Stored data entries
import Summits.Ventures.Crystal3D.Theorems.StickyWulffConstantGenericWallFloorBarlowWindowFamily
import HarnessLib

/-!
# Window-family walkers END ABOVE the complete window (the «not low» input of F4's `ends ∈ PAY`)
# (crux `GenericWallFloor`, stmt-Ventures-19480, line `WallLedgerG`; lane T's F4, cf-p1 §86(58) BA)

HONEST FRAMING. Venture `Summits/Ventures/Crystal3D` (cell `crystal3d-full`), helper `--supports` the crux `GenericWallFloor`
(stmt-Ventures-19480) of `route-Ventures-StickyWulffConstant`, registered line `WallLedgerG`, open stub `stub_twoSlabAdhesion`.
Rung credit only; F-C1 not moved; NOT the stub.

Companion of `windowFamily_walkRun_injOn` (`…BarlowWindowFamily`), single start: with the same data (canonical states / model
steps of `…BarlowPrefix`, steps rising `≥ δ > 0` along `z`, complete region `R` containing every site of height `[H, Ztop]` within
`(Ztop − H)/δ + 1` of the start, `Ztop ≥ H + 1`, start height `≥ H`, valid canonical start state) and fuel
`N ≥ ⌈(Ztop − H)/δ⌉₊ + 1`, the walker is ABOVE `Ztop` at time `N`:

* **`windowStart_end_height_gt`** — `Ztop < ⟪(walkRun X z N start).1, z⟫`.
(The zigzag leaves the height window within `⌈(Ztop − H)/δ⌉₊ + 1` steps — prefix lemma up to the first site above `Ztop` — and
heights never decrease afterwards.)  With `Ztop = −R₀ − 2` this is the hypothesis `hlow` of `walkEnd_mem_PAY_barlow`.
WHAT THIS IS NOT: not F4; F-C1 not moved.
-/

noncomputable section

namespace Summit.Ventures.Crystal3D.Theorems

open Finset
open Literature.MathematicalPhysics.StatisticalMechanics
open scoped InnerProductSpace

variable {X : Finset (EuclideanSpace ℝ (Fin 3))}

section Moved

variable (σ : ℤ → ℤ) (L : EuclideanSpace ℝ (Fin 3) ≃ₗᵢ[ℝ] EuclideanSpace ℝ (Fin 3)) (s₀ z v₀ : EuclideanSpace ℝ (Fin 3))
  (canon : ℤ → EuclideanSpace ℝ (Fin 3) → EuclideanSpace ℝ (Fin 3) × List WalkEntry) (ms : ℤ → EuclideanSpace ℝ (Fin 3))

open scoped Classical in
/-- **A window-family walker ends above the window.**  See the module docstring. -/
theorem windowStart_end_height_gt (hσ : IsHaggSeq σ) (hX₁ : ∀ p ∈ X, ∀ q ∈ X, p ≠ q → 1 ≤ dist p q)
    {s₁ : EuclideanSpace ℝ (Fin 3)} (hs₁ : s₁ ∈ fccSlots) (hcert : ExactOnly 0 (fccSlots.filter fun w => 0 < ⟪w, s₁⟫_ℝ))
    (hz : ‖z‖ = 1) (hv₀ : v₀ ∈ fccSlots) (hv₀2 : v₀ 2 = Real.sqrt (2 / 3))
    (hcanon₁ : ∀ m t, σ (m - 1) = 1 → canon m t = (t, [⟨L, v₀, 0⟩]))
    (hcanon₂ : ∀ m t, σ (m - 1) = -1 → canon m t =
      (t, [⟨twinFrame L (L (EuclideanSpace.single (2 : Fin 3) (1 : ℝ))),
            bestCapper (twinFrame L (L (EuclideanSpace.single (2 : Fin 3) (1 : ℝ)))) (L (EuclideanSpace.single (2 : Fin 3) (1 : ℝ))) z,
            L (EuclideanSpace.single (2 : Fin 3) (1 : ℝ))⟩, ⟨L, v₀, 0⟩]))
    (hms₁ : ∀ m, σ m = 1 → ms m = v₀)
    (hms₂ : ∀ m, σ m = -1 → ms m =
      basalMirror (bestCapper (twinFrame L (L (EuclideanSpace.single (2 : Fin 3) (1 : ℝ)))) (L (EuclideanSpace.single (2 : Fin 3) (1 : ℝ))) z))
    {δ : ℝ} (hδ0 : 0 < δ) (hδ : ∀ m, δ ≤ ⟪L (ms m), z⟫_ℝ)
    (R : Set (EuclideanSpace ℝ (Fin 3)))
    (hR : ∀ m i j : ℤ, barlowPos 1 (Real.sqrt (2 / 3)) σ m i j ∈ R →
      ∀ q ∈ barlowStacking 1 (Real.sqrt (2 / 3)) σ, dist q (barlowPos 1 (Real.sqrt (2 / 3)) σ m i j) ≤ 1 → L q + s₀ ∈ X)
    (H Ztop : ℝ) (hHZ : H + 1 ≤ Ztop) (m a b : ℤ)
    (hRin : ∀ m' a' b' : ℤ,
      H ≤ ⟪L (barlowPos 1 (Real.sqrt (2 / 3)) σ m' a' b') + s₀, z⟫_ℝ →
      ⟪L (barlowPos 1 (Real.sqrt (2 / 3)) σ m' a' b') + s₀, z⟫_ℝ ≤ Ztop →
      ‖barlowPos 1 (Real.sqrt (2 / 3)) σ m' a' b' - barlowPos 1 (Real.sqrt (2 / 3)) σ m a b‖ ≤ (Ztop - H) / δ + 1 →
      barlowPos 1 (Real.sqrt (2 / 3)) σ m' a' b' ∈ R)
    (hlow : H ≤ ⟪L (barlowPos 1 (Real.sqrt (2 / 3)) σ m a b) + s₀, z⟫_ℝ)
    (hvalid : WalkInv X z (canon m (L (barlowPos 1 (Real.sqrt (2 / 3)) σ m a b) + s₀)) ∧
      StackWF z (canon m (L (barlowPos 1 (Real.sqrt (2 / 3)) σ m a b) + s₀)).2)
    {N : ℕ} (hN : ⌈(Ztop - H) / δ⌉₊ + 1 ≤ N) :
    Ztop < ⟪(walkRun X z N (canon m (L (barlowPos 1 (Real.sqrt (2 / 3)) σ m a b) + s₀))).1, z⟫_ℝ := by
  set p₀ := barlowPos 1 (Real.sqrt (2 / 3)) σ m a b with hp₀
  set site : ℕ → EuclideanSpace ℝ (Fin 3) := fun k => p₀ + ∑ k' ∈ Finset.range k, ms (m + k') with hsite
  set ht : EuclideanSpace ℝ (Fin 3) → ℝ := fun p => ⟪L p + s₀, z⟫_ℝ with hht
  have hpos : ∀ m' t, (canon m' t).1 = t := by
    intro m' t
    rcases hσ (m' - 1) with h | h
    · rw [hcanon₁ m' t h]
    · rw [hcanon₂ m' t h]
  have hms : ∀ m', ‖ms m'‖ = 1 := by
    intro m'
    rcases hσ m' with h | h
    · rw [hms₁ m' h, norm_eq_one_of_mem_fccSlots hv₀]
    · rw [hms₂ m' h, LinearIsometryEquiv.norm_map, norm_eq_one_of_mem_fccSlots (bestCapper_nabla_slot L z).1]
  have hgrow : ∀ k : ℕ, ht p₀ + k * δ ≤ ht (site k) := fun k => by
    simp only [hht, hsite]; exact height_site_ge L s₀ z ms hδ p₀ m k
  -- exit index
  set K₀ : ℕ := ⌈(Ztop - H) / δ⌉₊ + 1 with hK₀
  have hK₀gt : (Ztop - H) / δ < ((K₀ : ℕ) : ℝ) := by
    rw [hK₀]; push_cast; have := Nat.le_ceil ((Ztop - H) / δ); linarith
  have habove : Ztop < ht (site K₀) := by
    refine lt_of_lt_of_le ?_ (hgrow K₀)
    have h2 : Ztop - H < (K₀ : ℝ) * δ := by rw [div_lt_iff₀ hδ0] at hK₀gt; linarith
    show Ztop < ht p₀ + K₀ * δ
    have h1 : H ≤ ht p₀ := hlow
    linarith
  have hex : ∃ k : ℕ, Ztop < ht (site k) := ⟨K₀, habove⟩
  set n : ℕ := Nat.find hex with hn
  have hn_spec : Ztop < ht (site n) := Nat.find_spec hex
  have hn_min : ∀ k < n, ht (site k) ≤ Ztop := fun k hk => by
    have := Nat.find_min hex hk; push Not at this; exact this
  have hn_le : n ≤ K₀ := Nat.find_le habove
  -- the prefix stays in `R`
  have hin : ∀ k < n, site k ∈ R := by
    intro k hk
    obtain ⟨a', b', hab⟩ := site_mem_barlowLayer σ L z v₀ ms hσ hv₀ hv₀2 hms₁ hms₂ m a b k
    have hab' : site k = barlowPos 1 (Real.sqrt (2 / 3)) σ (m + k) a' b' := hab
    have f1 : H ≤ ht (site k) := by
      have h1 := hgrow k; have h3 : (0 : ℝ) ≤ k * δ := by positivity
      have h2 : H ≤ ht p₀ := hlow
      linarith
    have f2 : ht (site k) ≤ Ztop := hn_min k hk
    have f3 : ‖site k - p₀‖ ≤ (Ztop - H) / δ + 1 := by
      have hd : site k - p₀ = ∑ k' ∈ Finset.range k, ms (m + k') := by simp only [hsite]; abel
      rw [hd]
      calc ‖∑ k' ∈ Finset.range k, ms (m + k')‖ ≤ ∑ k' ∈ Finset.range k, ‖ms (m + k')‖ := norm_sum_le _ _
        _ = k := by simp [hms]
        _ ≤ (Ztop - H) / δ + 1 := by
            have hk' : (k : ℝ) + 1 ≤ (n : ℕ) := by exact_mod_cast hk
            have hni : ((n : ℕ) : ℝ) ≤ K₀ := by exact_mod_cast hn_le
            have hK₀le : ((K₀ : ℕ) : ℝ) ≤ (Ztop - H) / δ + 2 := by
              rw [hK₀]; push_cast
              have := Nat.ceil_lt_add_one (div_nonneg (by linarith : (0 : ℝ) ≤ Ztop - H) hδ0.le); linarith
            linarith
    rw [hab'] at f1 f2 f3 ⊢
    exact hRin (m + k) a' b' f1 f2 f3
  -- the prefix lemma up to the exit site, then monotone heights
  obtain ⟨hrun, -⟩ := walkRun_canon_prefix σ L s₀ z v₀ canon ms hσ hX₁ hv₀ hv₀2 hcanon₁ hcanon₂ hms₁ hms₂ R hR n m a b hin
  have hnN : n ≤ N := hn_le.trans hN
  obtain ⟨d, rfl⟩ := Nat.exists_eq_add_of_le hnN
  rw [walkRun_add', hrun]
  have hvalN := walkRun_valid hX₁ hs₁ hcert hz n hvalid.1 hvalid.2
  rw [hrun] at hvalN
  have hge := walkRun_height_ge hX₁ hs₁ hcert hz d _ hvalN.1
  rw [hpos] at hge
  exact lt_of_lt_of_le hn_spec hge

end Moved

end Summit.Ventures.Crystal3D.Theorems

end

DESCRIPTION OF THE TASK ▸ Beginning at the line with "set n : ℕ := Nat.find hex with hn" and stopping after the line with "have := Nat.find_min", please write out every line of the data above exactly and nothing else.

RESPONSE AREA ▸
  set n : ℕ := Nat.find hex with hn
  have hn_spec : Ztop < ht (site n) := Nat.find_spec hex
  have hn_min : ∀ k < n, ht (site k) ≤ Ztop := fun k hk => by
    have := Nat.find_min hex hk; push Not at this; exact this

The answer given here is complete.